Le 3 juillet 2017, Mme W. est engagée comme cheffe de projet par l’association F. Son contrat de travail prévoit une période d’essai de quatre mois, renouvelable une fois pour une durée maximale de deux mois. La même année, une lettre reçue le 27 octobre avertit la salariée que sa période d’essai est renouvelée jusqu’au 23 janvier 2018 inclus afin de tenir compte d’une période de congés. Le 28 novembre 2017, la salariée informe son employeur qu’elle est enceinte. L’employeur rompt la période d’essai le 16 janvier 2018. Estimant cette rupture abusive, Mme W. saisit le conseil de prud’hommes.

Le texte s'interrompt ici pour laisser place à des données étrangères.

import Summits.MatrixMultiplication.OmegaCensus.ThreeSetLinePackedCorrelation
import Mathlib.Algebra.BigOperators.Intervals
import HarnessLib

/-!
# Packed group-ring arithmetic for `ℤ_{≥0}[C_p]`, I: the numeral primitives and the `enc` lemmas (toolkit for the norm filter)

ω-census `pub-omega`, family (b3), seat pub-omega-group gen 41.  Framing: lottery ticket; floor = certified bounds/negative
ranges.  VALUE: a kernel TOOL (the arithmetic layer of the certificate-free norm filter `ThreeSetLineNormDivisibility`); NOT
progress on ω.

A non-negative element of the group ring `ℤ[C_p]` is held as ONE numeral `a = Σ_{v<p} a_v X^v` (`X` a large power of two; the
digit list is `dl p X a`); `Phi a = Σ_{v<p} a_v ρ^v ∈ S` is its image in `S = AdjoinRoot (cyclotomic p ℤ)` and `mass a = Σ a_v`.
Every primitive costs `O(1)` or `O(p)` kernel operations on numerals (no `p × p` work):
* `ofList X F` (= `LineInv.enc`): `Phi = Σ F(v) ρ^v = lev ρ F`, `mass = Σ F` (`Phi_ofList`, `mass_ofList`);
* `cmul p X a b = (ab) mod X^p + (ab) div X^p` — the CYCLIC product: `Phi (cmul a b) = Phi a · Phi b` and
  `mass (cmul a b) = mass a · mass b` whenever `mass a · mass b < X` (`Phi_cmul`, `mass_cmul`; via `LineInv.enc_lconv`);
* `nadd a b = a + b`: `Phi`- and `mass`-additive when `mass a + mass b < X` (`Phi_nadd`, `mass_nadd`);
* `perm p X gi a` — the digit permutation `u ↦ a_{gi·u}`: `Phi (perm gi a) = σ_g (Phi a)` for `g·gi ≡ 1 (mod p)`, `mass` unchanged
  (`Phi_perm`, `mass_perm`);
* `readInt p X a = a₀ − a₁` with the check `a₁ = a₂ = ⋯ = a_{p−1}` (`isConst`): then `Phi a = readInt a` (`Phi_eq_readInt`).
This file: the pure-`ℕ` definitions and the packing lemmas (`encR`, `enc_mod_pow`, `enc_div_pow`, `enc_dl`, …); the semantics in
`S` (`Phi_*`, `mass_*`) are in `ThreeSetLinePackedCyclotomic`.
-/

namespace Summit.MatrixMultiplication.OmegaCensus

open Finset LineInv

namespace LineNorm

/-! ## Definitions (pure `ℕ`) -/

/-- The digit list (length `p`, base `X`) of a numeral. [folklore] -/
def dl (p X a : ℕ) : List ℕ := (List.range p).map fun v => a / X ^ v % X

/-- Digit sum. [folklore] -/
def mass (p X a : ℕ) : ℕ := (dl p X a).sum

/-- Packing a count vector (little-endian base `X`). [folklore] -/
def ofList (X : ℕ) (F : List ℕ) : ℕ := enc X F

/-- Cyclic product of two packed group-ring elements: fold the linear product at `X^p`. [folklore] -/
def cmul (p X a b : ℕ) : ℕ := a * b % X ^ p + a * b / X ^ p

/-- Digit permutation: digit `u` of the result is digit `gi·u mod p` of `a`. [folklore] -/
def perm (p X gi a : ℕ) : ℕ := enc X ((List.range p).map fun u => a / X ^ (gi * u % p) % X)

/-- All digits `1 … p−1` equal digit `1`. [folklore] -/
def isConst (p X a : ℕ) : Bool := (List.range p).all fun v => v = 0 || a / X ^ v % X == a / X % X

/-- The integer `a₀ − a₁`. [folklore] -/
def readInt (X a : ℕ) : ℤ := ((a % X : ℕ) : ℤ) - ((a / X % X : ℕ) : ℤ)

/-! ## Generic facts about `enc` (base `X`) -/

section Enc

variable {X : ℕ}

/-- Evaluation of a coefficient list at a ring element, same recursion as `enc`. [folklore] -/
def encR {R : Type*} [CommRing R] (x : R) : List ℕ → R
  | [] => 0
  | a :: l => (a : R) + x * encR x l

/-- `encR` is additive on `ladd`. [folklore] -/
theorem encR_ladd {R : Type*} [CommRing R] (x : R) : ∀ u v : List ℕ, encR x (ladd u v) = encR x u + encR x v
  | [], v => by simp [ladd, encR]
  | a :: u, [] => by simp [ladd, encR]
  | a :: u, b :: v => by simp only [ladd, encR]; rw [encR_ladd x u v]; push_cast; ring

/-- `encR` is homogeneous. [folklore] -/
theorem encR_map_mul {R : Type*} [CommRing R] (x : R) (a : ℕ) : ∀ b : List ℕ,
    encR x (b.map fun y => a * y) = (a : R) * encR x b
  | [] => by simp [encR]
  | y :: b => by simp only [List.map_cons, encR]; rw [encR_map_mul x a b]; push_cast; ring

/-- `encR` multiplies on `lconv`. [folklore] -/
theorem encR_lconv {R : Type*} [CommRing R] (x : R) : ∀ a b : List ℕ, encR x (lconv a b) = encR x a * encR x b
  | [], b => by simp [lconv, encR]
  | y :: a, b => by
    simp only [lconv, encR]
    rw [encR_ladd, encR_map_mul, encR, encR_lconv x a b]
    push_cast; ring

/-- `encR` as a sum over positions. [folklore] -/
theorem encR_eq_sum {R : Type*} [CommRing R] (x : R) : ∀ l : List ℕ,
    encR x l = ∑ i ∈ range l.length, (l.getD i 0 : R) * x ^ i
  | [] => by simp [encR]
  | a :: l => by
    rw [encR, encR_eq_sum x l, List.length_cons, Finset.sum_range_succ']
    simp only [List.getD_cons_succ, List.getD_cons_zero, pow_zero, mul_one, pow_succ]
    rw [Finset.mul_sum, add_comm]
    exact congrArg (· + (a : R)) (Finset.sum_congr rfl fun i _ => by ring)

/-- A sum over positions may be extended past the end of the list. [folklore] -/
theorem sum_getD_extend {R : Type*} [CommRing R] (x : R) (l : List ℕ) {n : ℕ} (hn : l.length ≤ n) :
    ∑ i ∈ range n, (l.getD i 0 : R) * x ^ i = ∑ i ∈ range l.length, (l.getD i 0 : R) * x ^ i := by
  obtain ⟨k, rfl⟩ := Nat.exists_eq_add_of_le hn
  rw [Finset.sum_range_add, add_eq_left]
  refine Finset.sum_eq_zero fun i _ => ?_
  rw [List.getD_eq_default _ _ (by omega), Nat.cast_zero, zero_mul]

/-- `enc 1` is the sum. [folklore] -/
theorem enc_one : ∀ l : List ℕ, enc 1 l = l.sum
  | [] => rfl
  | a :: l => by rw [enc, enc_one l, one_mul, List.sum_cons]

/-- The entries of a linear convolution sum to the product of the sums. [folklore] -/
theorem sum_lconv (a b : List ℕ) : (lconv a b).sum = a.sum * b.sum := by
  rw [← enc_one, enc_lconv, enc_one, enc_one]

/-- The entries of `ladd u v` sum to the sum of the sums. [folklore] -/
theorem sum_ladd (u v : List ℕ) : (ladd u v).sum = u.sum + v.sum := by
  rw [← enc_one, enc_ladd, enc_one, enc_one]

/-- `enc` of an append. [folklore] -/
theorem enc_append (u v : List ℕ) : enc X (u ++ v) = enc X u + X ^ u.length * enc X v := by
  induction u with
  | nil => simp [enc]
  | cons a u ih => rw [List.cons_append, enc, enc, ih, List.length_cons, pow_succ]; ring

/-- `enc` of a list with digits `< X` is below `X^length`. [folklore] -/
theorem enc_lt : ∀ u : List ℕ, (∀ a ∈ u, a < X) → enc X u < X ^ u.length
  | [], _ => by simp [enc]
  | a :: u, h => by
    rw [enc, List.length_cons, pow_succ]
    have ha : a < X := h a (by simp)
    have hu := enc_lt u fun b hb => h b (by simp [hb])
    have : enc X u + 1 ≤ X ^ u.length := hu
    nlinarith

/-- Two distinct entries are bounded by the sum. [folklore] -/
theorem getD_add_getD_le_sum : ∀ (l : List ℕ) (i j : ℕ), i ≠ j → l.getD i 0 + l.getD j 0 ≤ l.sum
  | [], i, j, _ => by simp
  | a :: l, 0, 0, h => absurd rfl h
  | a :: l, 0, j + 1, _ => by
    rw [List.getD_cons_zero, List.getD_cons_succ, List.sum_cons]
    exact Nat.add_le_add_left (getD_le_sum l j) a
  | a :: l, i + 1, 0, _ => by
    rw [List.getD_cons_zero, List.getD_cons_succ, List.sum_cons, add_comm]
    exact Nat.add_le_add_left (getD_le_sum l i) a
  | a :: l, i + 1, j + 1, h => by
    rw [List.getD_cons_succ, List.getD_cons_succ, List.sum_cons]
    exact le_add_left (getD_add_getD_le_sum l i j fun e => h (by rw [e]))

/-- Length of `ladd`. [folklore] -/
theorem length_ladd : ∀ u v : List ℕ, (ladd u v).length = max u.length v.length
  | [], v => by simp [ladd]
  | x :: u, [] => by simp [ladd]
  | x :: u, y :: v => by simp [ladd, length_ladd u v, Nat.succ_max_succ]

/-- Length of `lconv`. [folklore] -/
theorem length_lconv_le : ∀ a b : List ℕ, (lconv a b).length ≤ a.length + b.length
  | [], b => by simp [lconv]
  | y :: a, b => by
    simp only [lconv, length_ladd, List.length_map, List.length_cons]
    have := length_lconv_le a b
    omega

/-- `encR` of an append. [folklore] -/
theorem encR_append {R : Type*} [CommRing R] (x : R) (u v : List ℕ) :
    encR x (u ++ v) = encR x u + x ^ u.length * encR x v := by
  induction u with
  | nil => simp [encR]
  | cons a u ih => rw [List.cons_append, encR, encR, ih, List.length_cons, pow_succ]; ring

/-- Splitting a packed list at position `p`: low part. [folklore] -/
theorem enc_mod_pow (hX : 0 < X) (L : List ℕ) (hL : ∀ a ∈ L, a < X) (p : ℕ) :
    enc X L % X ^ p = enc X (L.take p) := by
  conv_lhs => rw [← List.take_append_drop p L]
  rw [enc_append]
  have hlt : enc X (L.take p) < X ^ (L.take p).length := enc_lt _ fun a ha => hL a (List.mem_of_mem_take ha)
  by_cases hp : p ≤ L.length
  · rw [List.length_take, min_eq_left hp] at hlt ⊢
    rw [Nat.add_mul_mod_self_left, Nat.mod_eq_of_lt hlt]
  · rw [not_le] at hp
    rw [List.drop_eq_nil_of_le hp.le, enc, mul_zero, add_zero, Nat.mod_eq_of_lt]
    rw [List.length_take, min_eq_right hp.le] at hlt
    exact lt_of_lt_of_le hlt (Nat.pow_le_pow_right hX hp.le)

/-- Splitting a packed list at position `p`: high part. [folklore] -/
theorem enc_div_pow (hX : 0 < X) (L : List ℕ) (hL : ∀ a ∈ L, a < X) (p : ℕ) :
    enc X L / X ^ p = enc X (L.drop p) := by
  conv_lhs => rw [← List.take_append_drop p L]
  rw [enc_append]
  have hlt : enc X (L.take p) < X ^ (L.take p).length := enc_lt _ fun a ha => hL a (List.mem_of_mem_take ha)
  have hXp : 0 < X ^ p := Nat.pow_pos hX
  by_cases hp : p ≤ L.length
  · rw [List.length_take, min_eq_left hp] at hlt ⊢
    rw [Nat.add_mul_div_left _ _ hXp, Nat.div_eq_of_lt hlt, zero_add]
  · rw [not_le] at hp
    rw [List.drop_eq_nil_of_le hp.le, enc, mul_zero, add_zero, Nat.div_eq_of_lt]
    rw [List.length_take, min_eq_right hp.le] at hlt
    exact lt_of_lt_of_le hlt (Nat.pow_le_pow_right hX hp.le)

/-- The digit list of `enc L` (digits `< X`, length `≤ p`) is `L` padded with zeros. [folklore] -/
theorem dl_enc (hX : 0 < X) {p : ℕ} (L : List ℕ) (hL : ∀ a ∈ L, a < X) :
    dl p X (enc X L) = (List.range p).map fun v => L.getD v 0 := by
  unfold dl
  exact List.map_congr_left fun v _ => digit_enc hX L v hL

/-- Entries of a digit list are `< X`. [folklore] -/
theorem dl_lt (hX : 0 < X) {p a : ℕ} : ∀ x ∈ dl p X a, x < X := by
  intro x hx
  unfold dl at hx
  rw [List.mem_map] at hx
  obtain ⟨v, _, rfl⟩ := hx
  exact Nat.mod_lt _ hX

/-- Entries of the digit list. [folklore] -/
theorem dl_getD {p a v : ℕ} (hv : v < p) : (dl p X a).getD v 0 = a / X ^ v % X := by
  unfold dl; exact getD_range_map _ hv _

/-- Length of the digit list. [folklore] -/
theorem length_dl (p a : ℕ) : (dl p X a).length = p := by unfold dl; simp

/-- A numeral below `X^p` is the packing of its digit list. [folklore] -/
theorem enc_dl {p a : ℕ} (ha : a < X ^ p) : enc X (dl p X a) = a := by
  induction p generalizing a with
  | zero =>
    rw [pow_zero] at ha
    have : a = 0 := by omega
    subst this; rfl
  | succ p ih =>
    have e : dl (p + 1) X a = a % X :: dl p X (a / X) := by
      unfold dl
      rw [List.range_succ_eq_map, List.map_cons, List.map_map, pow_zero, Nat.div_one]
      congr 1
      exact List.map_congr_left fun v _ => by simp [Function.comp, pow_succ, Nat.div_div_eq_div_mul, mul_comm]
    rw [e, enc, ih (Nat.div_lt_of_lt_mul (by rw [← pow_succ']; exact ha))]
    exact Nat.mod_add_div a X

end Enc

end LineNorm

end Summit.MatrixMultiplication.OmegaCensus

Une liberté de rupture encadrée par l’interdiction des discriminations

L’article L. 1221-20 du Code du travail définit la période d’essai comme un temps « qui permet à l’employeur d’évaluer les compétences du salarié dans son travail, notamment au regard de son expérience, et au salarié d’apprécier si les fonctions occupées lui conviennent. Sa durée maximale dépend du statut (cadre ou non) du salarié. Elle ne s’applique que si le contrat de travail la prévoit. Pendant ce laps de temps, employeur et salarié peuvent mettre fin au contrat sans formalité, à condition de respecter un délai de prévenance, dont la durée dépend du temps passé dans l’entreprise ».

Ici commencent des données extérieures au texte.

import Literature.MathematicalPhysics.QuantumLattice.FermionBoxTilingPartitionFunction
import Literature.MathematicalPhysics.QuantumLattice.FermionGroundStatesMinimiseMeanEnergy
import HarnessLib

/-!
# Free-boundary partition functions of nested regions: `|log Z_{Λ'} − log Z_Λ − 2(|Λ'| − |Λ|)·log 2| ≤ β·|Λ' ∖ Λ|·S_Ψ`
# (the fill-in step of the thermodynamic limit of the pressure, every translation-covariant finite-range fermion interaction)

Topic `Literature/MathematicalPhysics/QuantumLattice` (family `hubbard`; crew hubbard-fast S2 «T > 0 / families of models»). Companion of
`FermionBoxTilingPartitionFunction` (`log Z_{[0,km)^d}` against `k^d log Z_{[0,m)^d}`): to pass from the boxes `[0,km)^d` to ALL boxes `[0,n)^d`
one compares nested regions `Λ ⊆ Λ'`. With `H_{Λ'} = Γ(H_Λ) + (far terms) + (cross terms)` (`localHamiltonian_eq_fermionEmbed_add_far_add_cross`),
every far or cross term contains a site of `Λ' ∖ Λ`, each site carries norm mass `≤ S_Ψ` (`sum_filter_mem_norm_le`), `log Z` is `β‖·‖`-Lipschitz,
and `Z_{Λ'}(Γ H_Λ) = 2^{2(|Λ'|−|Λ|)} Z_Λ(H_Λ)` (`log_partitionFn_fermionEmbed`):

* `norm_far_add_cross_le` — `‖far + cross‖ ≤ |Λ' ∖ Λ| · S_Ψ`;
* **`abs_log_partitionFn_sub_log_partitionFn_sub_le`** — for `Λ ⊆ Λ'`, `β ≥ 0`, `Ψ` Hermitian translation-covariant of finite range `R`:
  `|log Re Z_{Λ'}(H_{Λ'}) − log Re Z_Λ(H_Λ) − 2(|Λ'| − |Λ|) log 2| ≤ β · |Λ' ∖ Λ| · S_Ψ`;
* `abs_log_partitionFn_box_sub_box_le` — the box instance `[0,ℓ)^d ⊆ [0,n)^d` (`ℓ ≤ n`): error `β((n^d − ℓ^d) S_Ψ)`.

Everything is PROVED; no definition, no named fact, no number. NEXT (not here): with `FermionBoxTilingPartitionFunction`, the sequence
`n^{-d} log Re Z_{[0,n)^d}` is Cauchy, hence the free-boundary pressure `P_free(β,Ψ) = lim_n n^{-d} log Z_{[0,n)^d}` exists for every such `Ψ`.

## Mathlib / tree search

REUSED: `localHamiltonian_eq_fermionEmbed_add_far_add_cross` (`FermionGroundStatesMinimiseMeanEnergy`), `IsTranslationInvariant.sum_filter_mem_norm_le`
(`TranslationInvariantGroundStatesAreMeanEnergyMinimisers`), `sum_le_sum_sum_of_subset_biUnion` (`FermionBoxTilingPartitionFunction`), `log_partitionFn_fermionEmbed`,
`card_orb_polySite` (`FermionLocalHamiltonianCovariance`), `abs_log_partitionFn_sub_log_partitionFn_le`, `localHamiltonian_isHermitian`, `norm_fermionEmbed_le`,
`card_halfOpenBox`. `lean search 'log_partitionFn.*sub.*card|fill-in'` (2026-08-28): nothing for general interactions.

## References

* O. Bratteli, D. W. Robinson, *OAQSM 2* (1997), §6.2.4 (van Hove limit; boundary terms). [cite: BratteliRobinsonII1997, §6.2.4 (Prop. 6.2.39 ff.)]
* O. Bratteli, A. Kishimoto, D. W. Robinson, Commun. Math. Phys. 64 (1978) 41, §3. [cite: BratteliKishimotoRobinson1978, §3 (H̃_Φ(Λ), W_Φ(Λ), p. 47)]
-/

noncomputable section

open scoped ComplexOrder BigOperators Matrix.Norms.L2Operator
open Finset

namespace Literature.MathematicalPhysics.QuantumLattice

open Matrix HubbardWave0 Literature.Probability.LatticeModels ThermodynamicLimit

namespace FermionInteraction

variable {d : ℕ} {Ψ : FermionInteraction d} {R : ℝ} {Λ Λ' : Finset (Site d)}

/-- **The far and cross terms are carried by `Λ' ∖ Λ`**: every term of `H_{Λ'}` not inside `Λ` contains a site of `Λ' ∖ Λ`, so
`‖far + cross‖ ≤ |Λ' ∖ Λ| · S_Ψ`. [cite: BratteliKishimotoRobinson1978, §3 (H̃_Φ(Λ), W_Φ(Λ), p. 47)] -/
theorem norm_far_add_cross_le (hT : Ψ.IsTranslationInvariant) (hR : Ψ.HasFiniteRange R) (Λ Λ' : Finset (Site d)) :
    ‖(∑ X ∈ Λ'.powerset with (¬ X ⊆ Λ ∧ Disjoint X Λ),
          (if h : X ⊆ Λ' then fermionEmbed (PolySite.incl h) (Ψ.Φ X) else 0)) +
        (∑ X ∈ Λ'.powerset with (¬ X ⊆ Λ ∧ ¬ Disjoint X Λ),
          (if h : X ⊆ Λ' then fermionEmbed (PolySite.incl h) (Ψ.Φ X) else 0))‖ ≤
      ((Λ' \ Λ).card : ℝ) * ∑ X ∈ (thicken ({0} : Finset (Site d)) R).powerset with (0 : Site d) ∈ X, ‖Ψ.Φ X‖ := by
  classical
  -- recombine the two sums into the sum over `X ⊆ Λ'`, `X ⊄ Λ`
  rw [← Finset.filter_filter, ← Finset.filter_filter, Finset.sum_filter_add_sum_filter_not]
  refine (norm_sum_le _ _).trans ?_
  have h1 : ∑ X ∈ Λ'.powerset with ¬ X ⊆ Λ, ‖(if h : X ⊆ Λ' then fermionEmbed (PolySite.incl h) (Ψ.Φ X) else 0)‖ ≤
      ∑ X ∈ Λ'.powerset with ¬ X ⊆ Λ, ‖Ψ.Φ X‖ :=
    Finset.sum_le_sum fun X hX => by
      rw [Finset.mem_filter, Finset.mem_powerset] at hX
      rw [dif_pos hX.1]
      exact norm_fermionEmbed_le _ _
  refine h1.trans ?_
  -- every such `X` contains a site of `Λ' ∖ Λ`
  have hcover : Λ'.powerset.filter (fun X => ¬ X ⊆ Λ) ⊆
      (Λ' \ Λ).attach.biUnion fun y => Λ'.powerset.filter fun X => (y : Site d) ∈ X := by
    intro X hX
    rw [Finset.mem_filter, Finset.mem_powerset] at hX
    obtain ⟨y, hyX, hyΛ⟩ := Finset.not_subset.1 hX.2
    refine Finset.mem_biUnion.2 ⟨⟨y, Finset.mem_sdiff.2 ⟨hX.1 hyX, hyΛ⟩⟩, Finset.mem_attach _ _, ?_⟩
    exact Finset.mem_filter.2 ⟨Finset.mem_powerset.2 hX.1, hyX⟩
  have hcover' : Λ'.powerset.filter (fun X => ¬ X ⊆ Λ) ⊆
      (Finset.univ : Finset ↥(Λ' \ Λ)).biUnion fun y => Λ'.powerset.filter fun X => (y : Site d) ∈ X := by
    rw [Finset.univ_eq_attach]; exact hcover
  have h2 := sum_le_sum_sum_of_subset_biUnion (S := Λ'.powerset.filter (fun X => ¬ X ⊆ Λ))
    (fun y : ↥(Λ' \ Λ) => Λ'.powerset.filter fun X => (y : Site d) ∈ X) hcover' (f := fun X => ‖Ψ.Φ X‖)
    fun _ => norm_nonneg _
  refine h2.trans ?_
  refine (Finset.sum_le_sum fun (y : ↥(Λ' \ Λ)) _ => hT.sum_filter_mem_norm_le hR (y : Site d) Λ').trans ?_
  rw [Finset.sum_const, Finset.card_univ, Fintype.card_coe, nsmul_eq_mul]

/-- **NESTED REGIONS**: for `Λ ⊆ Λ'`, `β ≥ 0` and `Ψ` Hermitian, translation covariant, of finite range `R`:
`|log Re Z_{Λ'}(H_{Λ'}) − log Re Z_Λ(H_Λ) − 2(|Λ'| − |Λ|)·log 2| ≤ β · |Λ' ∖ Λ| · S_Ψ`.
[cite: BratteliRobinsonII1997, §6.2.4 (Prop. 6.2.39 ff.)] [cite: BratteliKishimotoRobinson1978, §3 (H̃_Φ(Λ), W_Φ(Λ), p. 47)] -/
theorem abs_log_partitionFn_sub_log_partitionFn_sub_le (hH : Ψ.IsHermitian) (hT : Ψ.IsTranslationInvariant)
    (hR : Ψ.HasFiniteRange R) (hΛ : Λ ⊆ Λ') {β : ℝ} (hβ : 0 ≤ β) :
    |Real.log (Matrix.partitionFn β (Ψ.localHamiltonian Λ')).re - Real.log (Matrix.partitionFn β (Ψ.localHamiltonian Λ)).re -
        2 * ((Λ'.card : ℝ) - Λ.card) * Real.log 2| ≤
      β * (((Λ' \ Λ).card : ℝ) * ∑ X ∈ (thicken ({0} : Finset (Site d)) R).powerset with (0 : Site d) ∈ X, ‖Ψ.Φ X‖) := by
  classical
  haveI : Nonempty (Finset (Orb (PolySite Λ'))) := ⟨∅⟩
  haveI : Nonempty (Finset (Orb (PolySite Λ))) := ⟨∅⟩
  have hdec := Ψ.localHamiltonian_eq_fermionEmbed_add_far_add_cross hΛ
  set A := fermionEmbed (PolySite.incl hΛ) (Ψ.localHamiltonian Λ) with hA
  set V := (∑ X ∈ Λ'.powerset with (¬ X ⊆ Λ ∧ Disjoint X Λ),
          (if h : X ⊆ Λ' then fermionEmbed (PolySite.incl h) (Ψ.Φ X) else 0)) +
        (∑ X ∈ Λ'.powerset with (¬ X ⊆ Λ ∧ ¬ Disjoint X Λ),
          (if h : X ⊆ Λ' then fermionEmbed (PolySite.incl h) (Ψ.Φ X) else 0)) with hV
  have hHV : Ψ.localHamiltonian Λ' = A + V := by rw [hdec, hA, hV, add_assoc]
  have hAh : A.IsHermitian := by
    rw [hA]; unfold Matrix.IsHermitian; rw [← fermionEmbed_conjTranspose, (localHamiltonian_isHermitian hH Λ).eq]
  have hHh := localHamiltonian_isHermitian hH Λ'
  have hVh : V.IsHermitian := by
    have : V = Ψ.localHamiltonian Λ' - A := by rw [hHV]; abel
    rw [this]; exact hHh.sub hAh
  -- Lipschitz step
  have hLip := abs_log_partitionFn_sub_log_partitionFn_le (hAh.add hVh) hAh hβ
  rw [add_sub_cancel_left, ← hHV] at hLip
  -- embedding step
  have hemb := log_partitionFn_fermionEmbed (PolySite.incl hΛ) β (localHamiltonian_isHermitian hH Λ)
  rw [← hA, card_orb_polySite, card_orb_polySite] at hemb
  have hcard : (((Λ'.card * 2 - Λ.card * 2 : ℕ)) : ℝ) = 2 * ((Λ'.card : ℝ) - Λ.card) := by
    rw [Nat.cast_sub (Nat.mul_le_mul_right 2 (Finset.card_le_card hΛ))]
    push_cast
    ring
  rw [hcard] at hemb
  have hVn := norm_far_add_cross_le hT hR Λ Λ'
  rw [← hV] at hVn
  have e : Real.log (Matrix.partitionFn β (Ψ.localHamiltonian Λ')).re - Real.log (Matrix.partitionFn β (Ψ.localHamiltonian Λ)).re -
      2 * ((Λ'.card : ℝ) - Λ.card) * Real.log 2 =
      Real.log (Matrix.partitionFn β (Ψ.localHamiltonian Λ')).re - Real.log (Matrix.partitionFn β A).re := by
    rw [hemb]; ring
  rw [e]
  exact hLip.trans (mul_le_mul_of_nonneg_left hVn hβ)

/-- **Nested boxes** `[0,ℓ)^d ⊆ [0,n)^d` (`ℓ ≤ n`): `|log Re Z_n − log Re Z_ℓ − 2(n^d − ℓ^d) log 2| ≤ β (n^d − ℓ^d) S_Ψ`.
[cite: BratteliRobinsonII1997, §6.2.4 (Prop. 6.2.39 ff.)] -/
theorem abs_log_partitionFn_box_sub_box_le (hH : Ψ.IsHermitian) (hT : Ψ.IsTranslationInvariant) (hR : Ψ.HasFiniteRange R)
    {ℓ n : ℕ} (hℓn : ℓ ≤ n) {β : ℝ} (hβ : 0 ≤ β) :
    |Real.log (Matrix.partitionFn β (Ψ.localHamiltonian (halfOpenBox d n))).re -
        Real.log (Matrix.partitionFn β (Ψ.localHamiltonian (halfOpenBox d ℓ))).re -
        2 * ((n : ℝ) ^ d - (ℓ : ℝ) ^ d) * Real.log 2| ≤
      β * (((n : ℝ) ^ d - (ℓ : ℝ) ^ d) * ∑ X ∈ (thicken ({0} : Finset (Site d)) R).powerset with (0 : Site d) ∈ X, ‖Ψ.Φ X‖) := by
  have hsub : halfOpenBox d ℓ ⊆ halfOpenBox d n := by
    intro x hx
    rw [mem_halfOpenBox] at hx ⊢
    intro i
    obtain ⟨h0, h1⟩ := hx i
    exact ⟨h0, h1.trans_le (by exact_mod_cast hℓn)⟩
  have h := abs_log_partitionFn_sub_log_partitionFn_sub_le hH hT hR hsub hβ
  have hc1 : ((halfOpenBox d n).card : ℝ) = (n : ℝ) ^ d := by rw [card_halfOpenBox]; push_cast; ring
  have hc2 : ((halfOpenBox d ℓ).card : ℝ) = (ℓ : ℝ) ^ d := by rw [card_halfOpenBox]; push_cast; ring
  have hc3 : (((halfOpenBox d n \ halfOpenBox d ℓ).card : ℕ) : ℝ) = (n : ℝ) ^ d - (ℓ : ℝ) ^ d := by
    rw [Finset.card_sdiff_of_subset hsub, Nat.cast_sub (Finset.card_le_card hsub), hc1, hc2]
  rw [hc1, hc2, hc3] at h
  exact h

end FermionInteraction

end Literature.MathematicalPhysics.QuantumLattice

end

Contrairement à un licenciement, l’employeur qui souhaite mettre fin à une période d’essai n’est pas tenu de motiver sa décision. Toutefois, la cause de cette rupture ne doit pas être liée à une discrimination. L’article L. 1225-1 du Code du travail évoque explicitement l’état de grossesse d’une salariée dans le cadre de la rupture de la période d’essai. En l’espèce, Mme W. estimait que la décision de son employeur de mettre un terme à sa période d’essai n’était liée qu’à son état de grossesse. Elle demandait donc au juge de contrôler les motifs évoqués par l’employeur.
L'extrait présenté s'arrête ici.